Starting at the line that has "have hd₂' : d₂" and stopping after the line that has "afeWeight q n * ((n.1", reproduce the listing below exactly; omit everything else.

[Start of section]

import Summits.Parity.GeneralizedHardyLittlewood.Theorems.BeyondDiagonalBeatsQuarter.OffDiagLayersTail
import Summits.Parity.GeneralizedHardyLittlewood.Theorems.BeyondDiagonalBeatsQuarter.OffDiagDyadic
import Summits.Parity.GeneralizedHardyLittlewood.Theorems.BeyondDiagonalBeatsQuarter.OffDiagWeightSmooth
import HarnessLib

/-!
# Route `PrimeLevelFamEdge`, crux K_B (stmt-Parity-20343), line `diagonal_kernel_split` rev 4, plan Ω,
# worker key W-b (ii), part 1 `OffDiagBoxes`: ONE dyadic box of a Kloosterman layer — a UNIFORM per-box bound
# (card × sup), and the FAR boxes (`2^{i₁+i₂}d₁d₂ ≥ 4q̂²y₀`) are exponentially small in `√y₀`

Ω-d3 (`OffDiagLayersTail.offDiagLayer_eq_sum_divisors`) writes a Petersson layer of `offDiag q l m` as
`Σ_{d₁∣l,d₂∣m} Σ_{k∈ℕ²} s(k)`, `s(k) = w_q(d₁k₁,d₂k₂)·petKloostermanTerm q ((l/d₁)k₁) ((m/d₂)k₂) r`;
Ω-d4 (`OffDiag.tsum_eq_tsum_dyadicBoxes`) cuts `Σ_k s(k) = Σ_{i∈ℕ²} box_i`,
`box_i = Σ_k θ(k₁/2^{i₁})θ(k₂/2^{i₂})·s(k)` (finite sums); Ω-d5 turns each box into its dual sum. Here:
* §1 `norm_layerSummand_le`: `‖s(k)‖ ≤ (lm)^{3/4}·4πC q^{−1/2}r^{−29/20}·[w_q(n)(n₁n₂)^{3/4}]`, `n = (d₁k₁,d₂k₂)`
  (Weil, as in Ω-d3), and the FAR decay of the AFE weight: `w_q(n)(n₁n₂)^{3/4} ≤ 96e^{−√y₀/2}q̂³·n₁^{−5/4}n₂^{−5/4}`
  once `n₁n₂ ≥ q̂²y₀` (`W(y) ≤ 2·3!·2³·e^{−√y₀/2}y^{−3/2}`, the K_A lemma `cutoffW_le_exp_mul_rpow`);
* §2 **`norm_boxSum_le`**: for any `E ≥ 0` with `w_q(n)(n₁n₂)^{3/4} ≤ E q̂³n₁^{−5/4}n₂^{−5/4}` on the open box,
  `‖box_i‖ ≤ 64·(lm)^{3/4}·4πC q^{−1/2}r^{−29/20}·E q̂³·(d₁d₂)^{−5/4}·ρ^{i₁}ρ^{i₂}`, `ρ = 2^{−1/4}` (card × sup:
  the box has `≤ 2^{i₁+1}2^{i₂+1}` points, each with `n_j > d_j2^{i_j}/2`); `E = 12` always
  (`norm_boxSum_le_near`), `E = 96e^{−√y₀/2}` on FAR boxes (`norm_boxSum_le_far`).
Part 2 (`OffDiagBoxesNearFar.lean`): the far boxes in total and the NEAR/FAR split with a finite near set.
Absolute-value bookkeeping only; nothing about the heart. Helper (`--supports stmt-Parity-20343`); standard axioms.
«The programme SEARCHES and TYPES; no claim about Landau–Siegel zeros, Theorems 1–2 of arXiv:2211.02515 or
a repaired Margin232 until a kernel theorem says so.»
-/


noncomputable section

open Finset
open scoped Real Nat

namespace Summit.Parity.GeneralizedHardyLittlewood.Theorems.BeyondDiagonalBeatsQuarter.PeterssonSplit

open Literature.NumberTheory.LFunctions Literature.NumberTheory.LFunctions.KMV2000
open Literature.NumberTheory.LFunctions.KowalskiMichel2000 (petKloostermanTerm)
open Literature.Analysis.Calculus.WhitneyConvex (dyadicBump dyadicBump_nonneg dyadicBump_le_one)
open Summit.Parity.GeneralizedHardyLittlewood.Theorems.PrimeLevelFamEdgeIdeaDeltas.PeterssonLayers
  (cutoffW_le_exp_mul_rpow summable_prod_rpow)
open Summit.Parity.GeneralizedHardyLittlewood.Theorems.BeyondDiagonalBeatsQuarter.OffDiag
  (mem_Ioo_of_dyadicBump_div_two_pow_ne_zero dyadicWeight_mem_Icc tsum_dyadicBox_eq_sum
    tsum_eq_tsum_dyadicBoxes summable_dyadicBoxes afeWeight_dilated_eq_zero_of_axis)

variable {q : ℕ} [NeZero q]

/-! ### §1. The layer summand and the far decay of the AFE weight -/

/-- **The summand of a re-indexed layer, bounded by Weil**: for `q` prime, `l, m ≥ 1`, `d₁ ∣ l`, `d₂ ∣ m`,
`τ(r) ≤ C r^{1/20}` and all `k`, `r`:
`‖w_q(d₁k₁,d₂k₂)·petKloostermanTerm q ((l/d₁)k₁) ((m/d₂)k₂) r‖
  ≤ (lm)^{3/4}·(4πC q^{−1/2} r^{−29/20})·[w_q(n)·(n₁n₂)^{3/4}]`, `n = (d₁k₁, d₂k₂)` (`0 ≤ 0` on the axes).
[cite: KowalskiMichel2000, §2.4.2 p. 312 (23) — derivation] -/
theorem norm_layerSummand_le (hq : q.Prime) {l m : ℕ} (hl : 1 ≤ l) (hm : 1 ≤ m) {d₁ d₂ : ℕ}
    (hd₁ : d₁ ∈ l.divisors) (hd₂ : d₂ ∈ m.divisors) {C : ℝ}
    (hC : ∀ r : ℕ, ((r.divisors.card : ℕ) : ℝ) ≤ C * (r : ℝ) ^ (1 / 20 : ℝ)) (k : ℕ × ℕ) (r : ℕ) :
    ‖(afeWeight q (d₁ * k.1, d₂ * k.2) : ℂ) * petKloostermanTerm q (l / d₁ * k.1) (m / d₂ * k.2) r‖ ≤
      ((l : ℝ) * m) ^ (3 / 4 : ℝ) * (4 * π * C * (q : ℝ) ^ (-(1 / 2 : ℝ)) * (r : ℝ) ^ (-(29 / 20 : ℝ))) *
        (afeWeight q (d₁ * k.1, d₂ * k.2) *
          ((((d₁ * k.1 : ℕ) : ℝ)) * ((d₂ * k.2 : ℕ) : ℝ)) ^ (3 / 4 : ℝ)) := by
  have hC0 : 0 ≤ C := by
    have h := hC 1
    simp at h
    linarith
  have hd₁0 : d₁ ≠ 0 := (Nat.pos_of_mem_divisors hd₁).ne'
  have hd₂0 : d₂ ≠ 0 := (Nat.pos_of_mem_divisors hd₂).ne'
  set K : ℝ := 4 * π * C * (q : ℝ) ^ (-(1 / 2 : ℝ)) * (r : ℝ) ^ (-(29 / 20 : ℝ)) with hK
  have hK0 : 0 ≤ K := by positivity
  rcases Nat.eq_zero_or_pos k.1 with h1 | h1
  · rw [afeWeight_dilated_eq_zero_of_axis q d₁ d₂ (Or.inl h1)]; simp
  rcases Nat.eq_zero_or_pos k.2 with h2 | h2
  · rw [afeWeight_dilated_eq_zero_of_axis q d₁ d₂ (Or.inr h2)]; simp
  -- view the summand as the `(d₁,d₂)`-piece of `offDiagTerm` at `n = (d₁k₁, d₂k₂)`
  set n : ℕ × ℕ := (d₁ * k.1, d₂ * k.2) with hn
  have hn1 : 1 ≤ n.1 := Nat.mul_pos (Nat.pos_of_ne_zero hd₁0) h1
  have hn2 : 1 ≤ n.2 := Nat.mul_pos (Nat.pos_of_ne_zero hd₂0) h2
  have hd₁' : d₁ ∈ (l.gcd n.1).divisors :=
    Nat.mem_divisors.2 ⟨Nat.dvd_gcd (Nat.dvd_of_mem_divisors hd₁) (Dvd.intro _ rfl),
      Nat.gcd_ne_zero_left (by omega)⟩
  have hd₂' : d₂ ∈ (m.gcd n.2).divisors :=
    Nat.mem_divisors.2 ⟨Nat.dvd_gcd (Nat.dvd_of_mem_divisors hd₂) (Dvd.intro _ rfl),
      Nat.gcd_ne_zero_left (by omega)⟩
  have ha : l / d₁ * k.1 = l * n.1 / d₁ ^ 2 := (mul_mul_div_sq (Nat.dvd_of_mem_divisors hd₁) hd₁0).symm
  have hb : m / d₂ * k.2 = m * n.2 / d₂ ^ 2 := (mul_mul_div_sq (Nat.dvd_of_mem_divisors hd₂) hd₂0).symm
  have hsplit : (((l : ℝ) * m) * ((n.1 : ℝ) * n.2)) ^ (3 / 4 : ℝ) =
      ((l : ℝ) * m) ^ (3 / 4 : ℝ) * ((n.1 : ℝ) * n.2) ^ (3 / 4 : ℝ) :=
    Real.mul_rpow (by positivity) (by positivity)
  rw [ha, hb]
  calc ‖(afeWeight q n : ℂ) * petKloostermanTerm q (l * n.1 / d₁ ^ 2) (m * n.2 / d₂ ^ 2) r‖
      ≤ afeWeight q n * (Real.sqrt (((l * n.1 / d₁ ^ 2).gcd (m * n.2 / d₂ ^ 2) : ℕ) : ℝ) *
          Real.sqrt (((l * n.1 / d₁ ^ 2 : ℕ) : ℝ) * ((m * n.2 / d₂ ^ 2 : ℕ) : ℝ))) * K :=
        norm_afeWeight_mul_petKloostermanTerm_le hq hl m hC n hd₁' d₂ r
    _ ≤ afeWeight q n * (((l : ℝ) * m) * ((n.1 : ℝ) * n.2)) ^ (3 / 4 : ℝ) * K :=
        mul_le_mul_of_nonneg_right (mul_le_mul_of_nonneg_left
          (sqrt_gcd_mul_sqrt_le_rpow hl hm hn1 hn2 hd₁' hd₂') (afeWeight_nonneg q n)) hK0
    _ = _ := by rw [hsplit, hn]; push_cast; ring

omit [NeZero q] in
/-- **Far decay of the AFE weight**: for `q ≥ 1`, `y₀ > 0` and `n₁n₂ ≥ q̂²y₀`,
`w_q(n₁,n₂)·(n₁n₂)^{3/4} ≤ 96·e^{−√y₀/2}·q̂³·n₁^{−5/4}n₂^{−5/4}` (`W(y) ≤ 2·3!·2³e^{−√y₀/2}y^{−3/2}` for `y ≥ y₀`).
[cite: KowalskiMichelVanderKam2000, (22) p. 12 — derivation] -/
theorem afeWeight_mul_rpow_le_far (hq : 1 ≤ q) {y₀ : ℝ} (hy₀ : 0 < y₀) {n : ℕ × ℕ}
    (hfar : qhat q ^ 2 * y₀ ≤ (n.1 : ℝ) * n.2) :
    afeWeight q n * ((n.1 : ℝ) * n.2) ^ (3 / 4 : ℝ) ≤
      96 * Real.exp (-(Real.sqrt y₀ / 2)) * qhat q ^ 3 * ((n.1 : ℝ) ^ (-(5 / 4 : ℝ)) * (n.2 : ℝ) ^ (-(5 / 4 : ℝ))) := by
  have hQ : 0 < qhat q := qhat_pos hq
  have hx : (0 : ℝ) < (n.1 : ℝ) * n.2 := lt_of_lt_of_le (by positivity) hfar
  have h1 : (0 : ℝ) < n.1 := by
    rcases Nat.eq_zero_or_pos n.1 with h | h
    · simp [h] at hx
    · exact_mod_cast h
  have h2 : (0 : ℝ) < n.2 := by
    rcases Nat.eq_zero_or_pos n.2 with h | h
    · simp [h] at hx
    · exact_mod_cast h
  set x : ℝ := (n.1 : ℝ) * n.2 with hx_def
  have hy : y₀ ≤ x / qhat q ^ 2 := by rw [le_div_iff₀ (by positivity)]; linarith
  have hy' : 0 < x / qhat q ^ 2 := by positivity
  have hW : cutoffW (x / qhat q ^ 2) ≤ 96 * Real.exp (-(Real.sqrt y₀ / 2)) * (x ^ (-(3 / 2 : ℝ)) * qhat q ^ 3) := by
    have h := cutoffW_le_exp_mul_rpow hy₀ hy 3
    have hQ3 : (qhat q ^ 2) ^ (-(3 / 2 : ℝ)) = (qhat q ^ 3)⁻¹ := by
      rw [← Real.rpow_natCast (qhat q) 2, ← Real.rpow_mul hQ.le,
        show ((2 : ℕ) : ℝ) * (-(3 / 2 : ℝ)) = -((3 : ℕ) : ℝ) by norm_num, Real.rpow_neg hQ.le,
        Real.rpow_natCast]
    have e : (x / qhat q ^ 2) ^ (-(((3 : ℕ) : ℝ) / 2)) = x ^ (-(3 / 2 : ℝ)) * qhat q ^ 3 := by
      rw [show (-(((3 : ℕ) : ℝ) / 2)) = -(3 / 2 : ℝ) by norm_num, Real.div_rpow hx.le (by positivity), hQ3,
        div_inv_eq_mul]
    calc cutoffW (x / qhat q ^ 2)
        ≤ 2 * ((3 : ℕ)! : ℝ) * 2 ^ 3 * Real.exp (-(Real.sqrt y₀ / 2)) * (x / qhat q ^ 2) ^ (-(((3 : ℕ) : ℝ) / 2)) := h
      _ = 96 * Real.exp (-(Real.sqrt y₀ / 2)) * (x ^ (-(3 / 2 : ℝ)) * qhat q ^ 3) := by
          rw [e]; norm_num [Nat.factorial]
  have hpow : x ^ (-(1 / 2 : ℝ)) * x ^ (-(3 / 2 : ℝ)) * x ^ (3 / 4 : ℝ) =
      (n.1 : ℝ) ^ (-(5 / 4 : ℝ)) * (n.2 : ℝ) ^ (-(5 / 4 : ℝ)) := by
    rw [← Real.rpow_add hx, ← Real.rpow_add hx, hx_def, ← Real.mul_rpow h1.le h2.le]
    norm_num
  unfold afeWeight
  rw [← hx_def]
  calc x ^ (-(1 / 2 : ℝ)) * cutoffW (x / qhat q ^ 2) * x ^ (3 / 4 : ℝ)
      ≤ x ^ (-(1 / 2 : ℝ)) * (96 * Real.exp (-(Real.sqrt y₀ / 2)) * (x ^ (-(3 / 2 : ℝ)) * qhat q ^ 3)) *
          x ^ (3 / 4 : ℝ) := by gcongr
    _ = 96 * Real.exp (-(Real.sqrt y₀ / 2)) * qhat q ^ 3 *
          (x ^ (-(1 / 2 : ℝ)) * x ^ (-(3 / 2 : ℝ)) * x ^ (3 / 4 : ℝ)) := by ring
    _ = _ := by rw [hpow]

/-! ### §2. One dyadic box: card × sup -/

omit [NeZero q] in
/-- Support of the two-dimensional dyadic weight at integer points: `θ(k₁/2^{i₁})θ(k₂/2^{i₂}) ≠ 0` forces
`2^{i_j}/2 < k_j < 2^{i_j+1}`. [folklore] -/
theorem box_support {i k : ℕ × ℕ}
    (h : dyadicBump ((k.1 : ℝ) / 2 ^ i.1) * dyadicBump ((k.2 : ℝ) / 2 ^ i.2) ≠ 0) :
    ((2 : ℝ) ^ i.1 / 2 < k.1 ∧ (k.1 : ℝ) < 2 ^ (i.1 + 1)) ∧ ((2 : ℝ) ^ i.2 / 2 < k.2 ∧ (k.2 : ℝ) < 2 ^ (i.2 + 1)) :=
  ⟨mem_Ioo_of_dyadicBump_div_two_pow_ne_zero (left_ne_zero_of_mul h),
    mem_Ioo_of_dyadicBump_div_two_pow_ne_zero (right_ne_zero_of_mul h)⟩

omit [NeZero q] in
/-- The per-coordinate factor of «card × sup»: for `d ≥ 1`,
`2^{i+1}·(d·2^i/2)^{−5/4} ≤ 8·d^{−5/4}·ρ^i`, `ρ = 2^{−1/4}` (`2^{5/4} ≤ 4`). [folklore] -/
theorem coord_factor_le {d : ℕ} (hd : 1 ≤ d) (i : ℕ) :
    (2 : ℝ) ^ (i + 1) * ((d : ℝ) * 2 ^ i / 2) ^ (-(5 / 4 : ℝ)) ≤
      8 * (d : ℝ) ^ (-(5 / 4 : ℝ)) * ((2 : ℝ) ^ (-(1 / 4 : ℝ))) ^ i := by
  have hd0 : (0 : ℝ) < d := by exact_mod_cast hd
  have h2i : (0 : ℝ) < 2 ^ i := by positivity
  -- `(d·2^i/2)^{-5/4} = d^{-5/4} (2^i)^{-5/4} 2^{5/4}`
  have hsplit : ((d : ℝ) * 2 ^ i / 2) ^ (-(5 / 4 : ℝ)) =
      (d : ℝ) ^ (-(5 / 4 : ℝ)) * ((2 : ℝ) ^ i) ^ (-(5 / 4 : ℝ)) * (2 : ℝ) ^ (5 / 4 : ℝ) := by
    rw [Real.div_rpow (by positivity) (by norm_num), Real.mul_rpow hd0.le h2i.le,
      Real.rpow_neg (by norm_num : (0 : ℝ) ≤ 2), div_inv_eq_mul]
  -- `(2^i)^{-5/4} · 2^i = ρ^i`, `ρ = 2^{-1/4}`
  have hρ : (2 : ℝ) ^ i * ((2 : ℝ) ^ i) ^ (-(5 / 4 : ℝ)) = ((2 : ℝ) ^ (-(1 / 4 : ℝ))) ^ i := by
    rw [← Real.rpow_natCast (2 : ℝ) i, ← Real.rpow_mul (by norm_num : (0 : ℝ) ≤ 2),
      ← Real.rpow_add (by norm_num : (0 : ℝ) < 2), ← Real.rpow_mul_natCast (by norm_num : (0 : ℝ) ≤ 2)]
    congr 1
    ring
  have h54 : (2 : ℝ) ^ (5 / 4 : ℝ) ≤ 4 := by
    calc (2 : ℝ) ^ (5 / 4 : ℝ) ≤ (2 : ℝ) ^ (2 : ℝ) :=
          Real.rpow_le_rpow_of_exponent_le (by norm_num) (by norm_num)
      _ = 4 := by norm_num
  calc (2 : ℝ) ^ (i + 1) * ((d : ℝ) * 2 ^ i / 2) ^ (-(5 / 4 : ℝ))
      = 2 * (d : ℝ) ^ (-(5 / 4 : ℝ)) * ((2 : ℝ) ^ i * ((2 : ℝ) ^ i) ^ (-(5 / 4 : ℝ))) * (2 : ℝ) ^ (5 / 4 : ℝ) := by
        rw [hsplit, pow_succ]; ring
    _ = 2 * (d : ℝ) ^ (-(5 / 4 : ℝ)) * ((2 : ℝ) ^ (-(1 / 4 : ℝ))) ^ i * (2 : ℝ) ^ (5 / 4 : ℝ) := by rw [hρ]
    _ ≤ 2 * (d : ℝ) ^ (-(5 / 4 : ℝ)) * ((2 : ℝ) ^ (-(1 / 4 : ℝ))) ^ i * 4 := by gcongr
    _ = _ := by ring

[End of section]

**Answer space:**
  have hd₂' : d₂ ∈ (m.gcd n.2).divisors :=
    Nat.mem_divisors.2 ⟨Nat.dvd_gcd (Nat.dvd_of_mem_divisors hd₂) (Dvd.intro _ rfl),
      Nat.gcd_ne_zero_left (by omega)⟩
  have ha : l / d₁ * k.1 = l * n.1 / d₁ ^ 2 := (mul_mul_div_sq (Nat.dvd_of_mem_divisors hd₁) hd₁0).symm
  have hb : m / d₂ * k.2 = m * n.2 / d₂ ^ 2 := (mul_mul_div_sq (Nat.dvd_of_mem_divisors hd₂) hd₂0).symm
  have hsplit : (((l : ℝ) * m) * ((n.1 : ℝ) * n.2)) ^ (3 / 4 : ℝ) =
      ((l : ℝ) * m) ^ (3 / 4 : ℝ) * ((n.1 : ℝ) * n.2) ^ (3 / 4 : ℝ) :=
    Real.mul_rpow (by positivity) (by positivity)
  rw [ha, hb]
  calc ‖(afeWeight q n : ℂ) * petKloostermanTerm q (l * n.1 / d₁ ^ 2) (m * n.2 / d₂ ^ 2) r‖
      ≤ afeWeight q n * (Real.sqrt (((l * n.1 / d₁ ^ 2).gcd (m * n.2 / d₂ ^ 2) : ℕ) : ℝ) *
          Real.sqrt (((l * n.1 / d₁ ^ 2 : ℕ) : ℝ) * ((m * n.2 / d₂ ^ 2 : ℕ) : ℝ))) * K :=
        norm_afeWeight_mul_petKloostermanTerm_le hq hl m hC n hd₁' d₂ r
    _ ≤ afeWeight q n * (((l : ℝ) * m) * ((n.1 : ℝ) * n.2)) ^ (3 / 4 : ℝ) * K :=
        mul_le_mul_of_nonneg_right (mul_le_mul_of_nonneg_left
          (sqrt_gcd_mul_sqrt_le_rpow hl hm hn1 hn2 hd₁' hd₂') (afeWeight_nonneg q n)) hK0
    _ = _ := by rw [hsplit, hn]; push_cast; ring

omit [NeZero q] in
/-- **Far decay of the AFE weight**: for `q ≥ 1`, `y₀ > 0` and `n₁n₂ ≥ q̂²y₀`,
`w_q(n₁,n₂)·(n₁n₂)^{3/4} ≤ 96·e^{−√y₀/2}·q̂³·n₁^{−5/4}n₂^{−5/4}` (`W(y) ≤ 2·3!·2³e^{−√y₀/2}y^{−3/2}` for `y ≥ y₀`).
[cite: KowalskiMichelVanderKam2000, (22) p. 12 — derivation] -/
theorem afeWeight_mul_rpow_le_far (hq : 1 ≤ q) {y₀ : ℝ} (hy₀ : 0 < y₀) {n : ℕ × ℕ}
    (hfar : qhat q ^ 2 * y₀ ≤ (n.1 : ℝ) * n.2) :
    afeWeight q n * ((n.1 : ℝ) * n.2) ^ (3 / 4 : ℝ) ≤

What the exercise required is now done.